L'up special, Rising Tackle, è più efficace coi piedi piantati a terra, quindi come mossa d'attacco, che come azione per riprendersi: state accorti, quindi, al diverso raggio d'azione. Viene massimizzata tenendo premuto giù prima dell'esecuzione. La down special è Power Dunk, divisa in due fasi, una di ascesa e una di schianto verso il basso: l'ideale è coinvolgere il rivale in entrambe le sezioni. Anche questa rende al massimo premendo su, basso-destra, destra e pulsante di attacco. La side special è un unicum in tutta la serie di Super Smash Bros., perché non sono uguali da entrambi i lati: premendo verso la direzione dello sguardo si effettua un Burning Knuckle (una spallata potenziata), inclinando lo stick nel verso opposto si genera un Crack Shoot, un colpo col tallone comunque direzionato verso lo sguardo di Terry, che va ben padroneggiato se non si vuol finire fuori dal ring. Il primo viene massimizzato con la classica mezzaluna verso destra, il secondo con la formulazione opposta. La differenza nell'efficacia è davvero notevole, così come il tempo in cui Terry rimane vulnerabile dopo l'esecuzione.

Non bastasse, il nuovo lottatore ottiene due - fortissime - mosse speciali una volta che il dannometro supera il 100%, rendendolo ancor più temibile: in questo caso gli sono concesse il Power Gayser (semplificando: giù, sinistra, giù, destra e attacco) e il Buster Wolf (giù, destra, giù, destra e colpo). Senza imparare queste mosse "d'emergenza" Terry perde molto del suo potenziale, così come utilizzando le Special con la classica formulazione di Super Smash Bros. L'aerial più interessante, a primo impatto, è quella verso il basso: un attacco meteora ottimo per un letale edge-guarding. Altrettanto interessante è la schivata con relativo contrattacco.
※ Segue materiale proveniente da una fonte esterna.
import Literature.AlgebraicGeometry.Pohlmann1968.CMTypeRankCharactersNumberField
import HarnessLib

/-!
# Characters of an elementary abelian `2`-group against odd subsets, and the parity obstruction to exceptional weights
# on `E × Y` (`E` a CM elliptic curve, `Y` nondegenerate with a multiquadratic CM field containing the CM field of `E`)

Companion of `NumberTheory/ComplexMultiplication/CMTypeRankCharacters` (Kubota's Lemma 2: for a CM type `Ψ` of a
finite COMMUTATIVE group `G` acting on itself, `rank(Ψ) = 1 + #{χ odd : Σ_{s∈Ψ} χ(s) ≠ 0}`; nondegenerate ⟺ no odd
character vanishes on `Ψ`, `IsCMTypeWith.typeRank_eq_iff_forall_oddCharacters`).  Here `G` has EXPONENT `2` (every
complex character is `±1`-valued — the Galois group of a multiquadratic CM field `ℚ(√-d, √a₁, …, √a_r)`), and we
record the Fourier-analytic facts behind the following phenomenon (geometric face in
`Summits/HodgeConjecture/CorCM/CurveTimesMultiquadraticCMHodge`): for `E` an elliptic curve with CM by an imaginary
quadratic field `k ⊆ K` and `Y` a NONDEGENERATE abelian variety with CM by the multiquadratic field `K`, the product
`E × Y` carries NO exceptional "mixed" weight although `Hg(E × Y) ⊊ Hg(E) × Hg(Y)` (the Weil classes of `k` appear
only on `E² × Y`).

* `exists_oddCharacter_apply_ne_one` — an odd character (`χ(ρ) = −1`) non-trivial at a prescribed `h₀ ≠ 1`;
* `sum_character_filter_mul_mem_eq_zero` — `Σ_{g : g c ∈ H} χ(g) = 0` for `χ` non-trivial on the subgroup `H`;
* `sum_character_mul_card_filter_eq` — the convolution identity
  `Σ_g χ(g) · #{h ∈ T | h g ∈ Ψ} = (Σ_{v∈Ψ} χ(v)) · (Σ_{h∈T} χ(h)⁻¹)`;
* `sum_character_ne_zero_of_odd_card` — in exponent `2`, `Σ_{h∈T} χ(h) ≠ 0` whenever `|T|` is ODD (an odd sum of `±1`);
* **`not_forall_card_filter_add_indicator_eq`** — the OBSTRUCTION: for `Ψ ⊆ G` a CM type on which no odd character
  vanishes (nondegenerate), `H ≤ G` a subgroup with a non-trivial element, `T ⊆ G` of ODD size, `c ∈ G` and `p ∈ ℕ`, the
  counting function `g ↦ #{h ∈ T | h g ∈ Ψ} + [g c ∈ H]` is NOT constant `= p`.  (On `E × Y`: a `0/1`-weight with ONE
  embedding of `k` and the set `T` of embeddings of `K` would be Galois-balanced exactly when this function is constant;
  so no such weight exists, while `|T|` odd is forced by `|weight| = 2p`.)  Pairing the constant function with an odd
  `χ` non-trivial on `H` kills the `H`-coset term and the constant, leaving `(Σ_Ψ χ)(Σ_T χ) = 0` — impossible.

Theorems only; no definition, no named fact; axioms `propext`, `Classical.choice`, `Quot.sound`.

## References
* [Kubota1965] T. Kubota, Trans. AMS 118 (1965), §4 Lemma 2 (characters `ψ` with `ψ(ρ) = −1`, `Σ ψ(σᵢ) = 0`).
* [Gordon1999HodgeAVSurvey] B. B. Gordon, *A survey of the Hodge conjecture for abelian varieties*, 9.4.1–9.4.2, §9.2 (9.2.1).
* [MoonenZarhin1999LowDim] B. Moonen, Yu. Zarhin, Math. Ann. 315 (1999) 711–733, §3 (3.1), Thm. (0.2).
-/

set_option autoImplicit false

noncomputable section

open scoped BigOperators

namespace Literature.NumberTheory.ComplexMultiplication

open AddChar

variable {G : Type*} [CommGroup G] [Fintype G] [DecidableEq G]

/-! ### §1 Characters: values `±1`, a non-trivial odd character, vanishing over cosets -/

omit [Fintype G] [DecidableEq G] in
/-- `χ(g) = ±1` when `g² = 1`. [cite: Kubota1965, §4 Lemma 2 (proof)] -/
theorem character_apply_eq_one_or_of_mul_self (χ : AddChar (Additive G) ℂ) {g : G} (hg : g * g = 1) :
    χ (Additive.ofMul g) = 1 ∨ χ (Additive.ofMul g) = -1 := by
  have h1 : χ (Additive.ofMul g) * χ (Additive.ofMul g) = 1 := by
    rw [← map_add_eq_mul, ← ofMul_mul, hg, ofMul_one, map_zero_eq_one]
  exact mul_self_eq_one_iff.1 h1

omit [Fintype G] [DecidableEq G] in
/-- In exponent `2`, `χ(g)⁻¹ = χ(g)`. [cite: Kubota1965, §4 Lemma 2 (proof)] -/
theorem character_apply_inv_eq_of_exponent_two (hexp : ∀ g : G, g * g = 1) (χ : AddChar (Additive G) ℂ) (g : G) :
    (χ (Additive.ofMul g))⁻¹ = χ (Additive.ofMul g) := by
  rcases character_apply_eq_one_or_of_mul_self χ (hexp g) with h | h <;> rw [h] <;> norm_num

omit [DecidableEq G] in
/-- **An odd character non-trivial at a prescribed element.**  For an involution `ρ ≠ 1` and any `h₀ ≠ 1` there is a
character `χ` with `χ(ρ) = −1` and `χ(h₀) ≠ 1` (characters separate points; multiply an odd character by one that
sees `h₀` if necessary). [cite: Kubota1965, §4 Lemma 2 (proof)] -/
theorem exists_oddCharacter_apply_ne_one {ρ h₀ : G} (hρ1 : ρ ≠ 1) (hρ2 : ρ * ρ = 1) (hh₀ : h₀ ≠ 1) :
    ∃ χ : AddChar (Additive G) ℂ, χ (Additive.ofMul ρ) = -1 ∧ χ (Additive.ofMul h₀) ≠ 1 := by
  classical
  have hρ0 : Additive.ofMul ρ ≠ 0 := fun h => hρ1 (by simpa using congrArg Additive.toMul h)
  have hh0 : Additive.ofMul h₀ ≠ 0 := fun h => hh₀ (by simpa using congrArg Additive.toMul h)
  obtain ⟨χ₁, hχ₁⟩ := (AddChar.exists_apply_ne_zero (α := Additive G)).2 hρ0
  have hχ₁' : χ₁ (Additive.ofMul ρ) = -1 := (character_apply_eq_one_or_of_mul_self χ₁ hρ2).resolve_left hχ₁
  by_cases h1 : χ₁ (Additive.ofMul h₀) ≠ 1
  · exact ⟨χ₁, hχ₁', h1⟩
  rw [not_not] at h1
  obtain ⟨χ₂, hχ₂⟩ := (AddChar.exists_apply_ne_zero (α := Additive G)).2 hh0
  rcases character_apply_eq_one_or_of_mul_self χ₂ hρ2 with he | ho
  · refine ⟨χ₁ + χ₂, ?_, ?_⟩
    · rw [AddChar.add_apply, hχ₁', he, mul_one]
    · rw [AddChar.add_apply, h1, one_mul]; exact hχ₂
  · exact ⟨χ₂, ho, hχ₂⟩

omit [DecidableEq G] in
/-- **A character non-trivial on a subgroup sums to zero over each of its cosets**: `Σ_{g : g c ∈ H} χ(g) = 0` if
`χ(h₀) ≠ 1` for some `h₀ ∈ H` (translation by `h₀` permutes `{g | g c ∈ H}`). [cite: Kubota1965, §4 Lemma 2 (proof)] -/
theorem sum_character_filter_mul_mem_eq_zero (H : Subgroup G) [DecidablePred (· ∈ H)] (χ : AddChar (Additive G) ℂ)
    {h₀ : G} (hh₀H : h₀ ∈ H) (hχ : χ (Additive.ofMul h₀) ≠ 1) (c : G) :
    ∑ g ∈ Finset.univ.filter (fun g : G => g * c ∈ H), χ (Additive.ofMul g) = 0 := by
  set S := ∑ g ∈ Finset.univ.filter (fun g : G => g * c ∈ H), χ (Additive.ofMul g) with hS
  -- `χ(h₀) S = S` by the reindexing `g ↦ h₀ g`
  have hre : χ (Additive.ofMul h₀) * S = S := by
    rw [hS, Finset.mul_sum]
    refine Finset.sum_nbij' (fun g => h₀ * g) (fun g => h₀⁻¹ * g) ?_ ?_ ?_ ?_ ?_
    · intro g hg
      simp only [Finset.mem_filter, Finset.mem_univ, true_and] at hg ⊢
      rw [mul_assoc]
      exact H.mul_mem hh₀H hg
    · intro g hg
      simp only [Finset.mem_filter, Finset.mem_univ, true_and] at hg ⊢
      rw [mul_assoc]
      exact H.mul_mem (H.inv_mem hh₀H) hg
    · intro g _; rw [← mul_assoc, inv_mul_cancel, one_mul]
    · intro g _; rw [← mul_assoc, mul_inv_cancel, one_mul]
    · intro g _
      rw [ofMul_mul, map_add_eq_mul]
  have h1 : (χ (Additive.ofMul h₀) - 1) * S = 0 := by rw [sub_mul, hre, one_mul, sub_self]
  rcases mul_eq_zero.1 h1 with h | h
  · exact absurd (sub_eq_zero.1 h) hχ
  · exact h

omit [DecidableEq G] in
/-- `Σ_{g∈G} χ(g) = 0` for `χ ≠ 1` (orthogonality; Mathlib `AddChar.sum_eq_zero_iff_ne_zero` on `Additive G`).
[cite: Kubota1965, §4 Lemma 2 (proof)] -/
theorem sum_character_eq_zero_of_ne_zero {χ : AddChar (Additive G) ℂ} (hχ : χ ≠ 0) :
    ∑ g : G, χ (Additive.ofMul g) = 0 := by
  have h := (AddChar.sum_eq_zero_iff_ne_zero (ψ := χ)).2 hχ
  rw [← h]
  exact (Fintype.sum_equiv Additive.ofMul _ _ fun x => rfl)

/-! ### §2 The convolution identity and odd subsets -/

/-- **Convolution identity**: `Σ_g χ(g) · #{h ∈ T | h g ∈ Ψ} = (Σ_{v∈Ψ} χ(v)) · (Σ_{h∈T} χ(h)⁻¹)` (substitute
`v = h g`). [cite: Kubota1965, §4 Lemma 2 (proof)] -/
theorem sum_character_mul_card_filter_eq (χ : AddChar (Additive G) ℂ) (T Ψ : Finset G) :
    ∑ g : G, χ (Additive.ofMul g) * ((T.filter fun h => h * g ∈ Ψ).card : ℂ) =
      (∑ v ∈ Ψ, χ (Additive.ofMul v)) * ∑ h ∈ T, (χ (Additive.ofMul h))⁻¹ := by
  -- expand the cardinality as a sum of indicators and swap
  have h1 : ∀ g : G, ((T.filter fun h => h * g ∈ Ψ).card : ℂ) = ∑ h ∈ T, if h * g ∈ Ψ then (1 : ℂ) else 0 := by
    intro g
    rw [Finset.sum_boole]
  simp_rw [h1, Finset.mul_sum, mul_ite, mul_one, mul_zero]
  rw [Finset.sum_comm]
  refine Finset.sum_congr rfl fun h _ => ?_
  -- inner sum: `Σ_g χ(g) [h g ∈ Ψ] = Σ_{v ∈ Ψ} χ(h⁻¹ v) = χ(h)⁻¹ Σ_{v∈Ψ} χ(v)`
  rw [← Finset.sum_filter]
  have h2 : ∑ g ∈ Finset.univ.filter (fun g : G => h * g ∈ Ψ), χ (Additive.ofMul g) =
      ∑ v ∈ Ψ, χ (Additive.ofMul (h⁻¹ * v)) := by
    refine Finset.sum_nbij' (fun g => h * g) (fun v => h⁻¹ * v) ?_ ?_ ?_ ?_ ?_
    · intro g hg
      simpa only [Finset.mem_filter, Finset.mem_univ, true_and] using hg
    · intro v hv
      simp only [Finset.mem_filter, Finset.mem_univ, true_and]
      rwa [← mul_assoc, mul_inv_cancel, one_mul]
    · intro g _; rw [← mul_assoc, inv_mul_cancel, one_mul]
    · intro v _; rw [← mul_assoc, mul_inv_cancel, one_mul]
    · intro g _; rw [← mul_assoc, inv_mul_cancel, one_mul]
  rw [h2, Finset.sum_mul]
  refine Finset.sum_congr rfl fun v _ => ?_
  rw [ofMul_mul, map_add_eq_mul, ofMul_inv, map_neg_eq_inv, mul_comm]

omit [Fintype G] [DecidableEq G] in
/-- **Odd subsets are seen by every character, in exponent `2`**: `Σ_{h∈T} χ(h) ≠ 0` when `|T|` is odd (each term is
`±1`, and an odd number of signs does not cancel). [cite: Gordon1999HodgeAVSurvey, 9.4.2] -/
theorem sum_character_ne_zero_of_odd_card (hexp : ∀ g : G, g * g = 1) (χ : AddChar (Additive G) ℂ) (T : Finset G)
    (hT : Odd T.card) : ∑ h ∈ T, χ (Additive.ofMul h) ≠ 0 := by
  -- split `T` by the sign of `χ`
  set P := T.filter fun h => χ (Additive.ofMul h) = 1 with hP
  set M := T.filter fun h => ¬ χ (Additive.ofMul h) = 1 with hM
  have hsum : ∑ h ∈ T, χ (Additive.ofMul h) = (P.card : ℂ) - (M.card : ℂ) := by
    rw [← Finset.sum_filter_add_sum_filter_not T (fun h => χ (Additive.ofMul h) = 1)]
    have h1 : ∑ h ∈ P, χ (Additive.ofMul h) = ∑ h ∈ P, (1 : ℂ) :=
      Finset.sum_congr rfl fun h hh => (Finset.mem_filter.1 hh).2
    have h2 : ∑ h ∈ M, χ (Additive.ofMul h) = ∑ h ∈ M, (-1 : ℂ) :=
      Finset.sum_congr rfl fun h hh =>
        (character_apply_eq_one_or_of_mul_self χ (hexp h)).resolve_left (Finset.mem_filter.1 hh).2
    rw [← hP, ← hM, h1, h2, Finset.sum_const, Finset.sum_const, nsmul_eq_mul, mul_one, nsmul_eq_mul, mul_neg,
      mul_one, sub_eq_add_neg]
  have hcard : P.card + M.card = T.card := by
    rw [hP, hM]
    exact Finset.card_filter_add_card_filter_not _
  rw [hsum]
  intro h0
  have hPM : P.card = M.card := by exact_mod_cast sub_eq_zero.1 h0
  rw [hPM, ← two_mul] at hcard
  exact (Nat.not_even_iff_odd.2 hT) ⟨M.card, by omega⟩

/-! ### §3 The obstruction: no odd `T` has constant shifted counts against a nondegenerate type -/

/-- **Parity obstruction to exceptional weights on `E × Y`.**  Let `G` be a finite commutative group of exponent `2`,
`ρ ∈ G` and `Ψ ⊆ G` a CM type for `ρ` on which NO odd character vanishes (nondegenerate, Kubota's Lemma 2), `H ≤ G` a
subgroup containing some `h₀ ≠ 1`, `T ⊆ G` of ODD size, `c ∈ G`, `p ∈ ℕ`.  Then the function
`g ↦ #{h ∈ T | h g ∈ Ψ} + [g c ∈ H]` is not constant equal to `p`: pairing with an odd `χ` non-trivial on `H`
(`exists_oddCharacter_apply_ne_one`) kills the constant and the coset term and leaves `(Σ_Ψ χ)(Σ_T χ) = 0`,
contradicting nondegeneracy and `|T|` odd.  (For `K` a multiquadratic CM field, `k ⊆ K` imaginary quadratic with
`H = Gal(K/k)`, this is the statement that no `0/1`-weight on `Hom(k,ℂ) ⊔ Hom(K,ℂ)` with exactly one embedding of `k` is
Galois balanced: the mixed part of `H^{2p}(E × Y)` carries no Hodge class.) [cite: Kubota1965, §4 Lemma 2]
[cite: MoonenZarhin1999LowDim, §3 (3.1) and Thm. (0.2)] -/
theorem not_forall_card_filter_add_indicator_eq (hexp : ∀ g : G, g * g = 1) {ρ : G} {Ψ : Finset G}
    (hΨ : IsCMTypeWith ρ (Ψ : Set G))
    (hnd : ∀ χ : AddChar (Additive G) ℂ, χ (Additive.ofMul ρ) = -1 → ∑ v ∈ Ψ, χ (Additive.ofMul v) ≠ 0)
    (H : Subgroup G) [DecidablePred (· ∈ H)] {h₀ : G} (hh₀H : h₀ ∈ H) (hh₀ : h₀ ≠ 1)
    (T : Finset G) (hT : Odd T.card) (c : G) (p : ℕ) :
    ¬ ∀ g : G, (T.filter fun h => h * g ∈ Ψ).card + (if g * c ∈ H then 1 else 0) = p := by
  intro hconst
  have hρ1 : ρ ≠ 1 := by
    intro hρ
    have := hΨ.rho_smul_ne (1 : G)
    rw [hρ, smul_eq_mul, one_mul] at this
    exact this rfl
  obtain ⟨χ, hχρ, hχh₀⟩ := exists_oddCharacter_apply_ne_one hρ1 (hexp ρ) hh₀
  have hχ0 : χ ≠ 0 := by
    intro h
    rw [h, AddChar.zero_apply] at hχρ
    norm_num at hχρ
  -- pair the constant function with `χ`
  have hpair : ∑ g : G, χ (Additive.ofMul g) * (((T.filter fun h => h * g ∈ Ψ).card : ℂ) +
      (if g * c ∈ H then (1 : ℂ) else 0)) = 0 := by
    have h1 : ∀ g : G, (((T.filter fun h => h * g ∈ Ψ).card : ℂ) + (if g * c ∈ H then (1 : ℂ) else 0)) = (p : ℂ) := by
      intro g
      have := hconst g
      split_ifs at this ⊢ with hg
      · exact_mod_cast this
      · exact_mod_cast this
    simp_rw [h1, ← Finset.sum_mul, sum_character_eq_zero_of_ne_zero hχ0, zero_mul]
  -- the coset term vanishes
  have hcoset : ∑ g : G, χ (Additive.ofMul g) * (if g * c ∈ H then (1 : ℂ) else 0) = 0 := by
    simp_rw [mul_ite, mul_one, mul_zero]
    rw [← Finset.sum_filter]
    exact sum_character_filter_mul_mem_eq_zero H χ hh₀H hχh₀ c
  -- hence the convolution term vanishes: `(Σ_Ψ χ)(Σ_T χ⁻¹) = 0`
  have hconv : (∑ v ∈ Ψ, χ (Additive.ofMul v)) * ∑ h ∈ T, (χ (Additive.ofMul h))⁻¹ = 0 := by
    rw [← sum_character_mul_card_filter_eq]
    have h := hpair
    simp_rw [mul_add, Finset.sum_add_distrib, hcoset, add_zero] at h
    exact h
  rcases mul_eq_zero.1 hconv with h | h
  · exact hnd χ hχρ h
  · simp_rw [character_apply_inv_eq_of_exponent_two hexp] at h
    exact sum_character_ne_zero_of_odd_card hexp χ T hT h

end Literature.NumberTheory.ComplexMultiplication

end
Come dicevamo è un personaggio complicato: per padroneggiarlo saranno fondamentali non solo una manualità da picchiaduro tradizionale, ma anche riflessi pronti, perché è importante "cancellare" le mosse al momento giusto, così da aumentarne la velocità di esecuzione. Che siate o meno fan della serie questo è un combattente molto particolare, e un'aggiunta più che gradita, che onestamente mancava, a quest'antologia del gaming nipponico chiamata Super Smash Bros. Ultimate.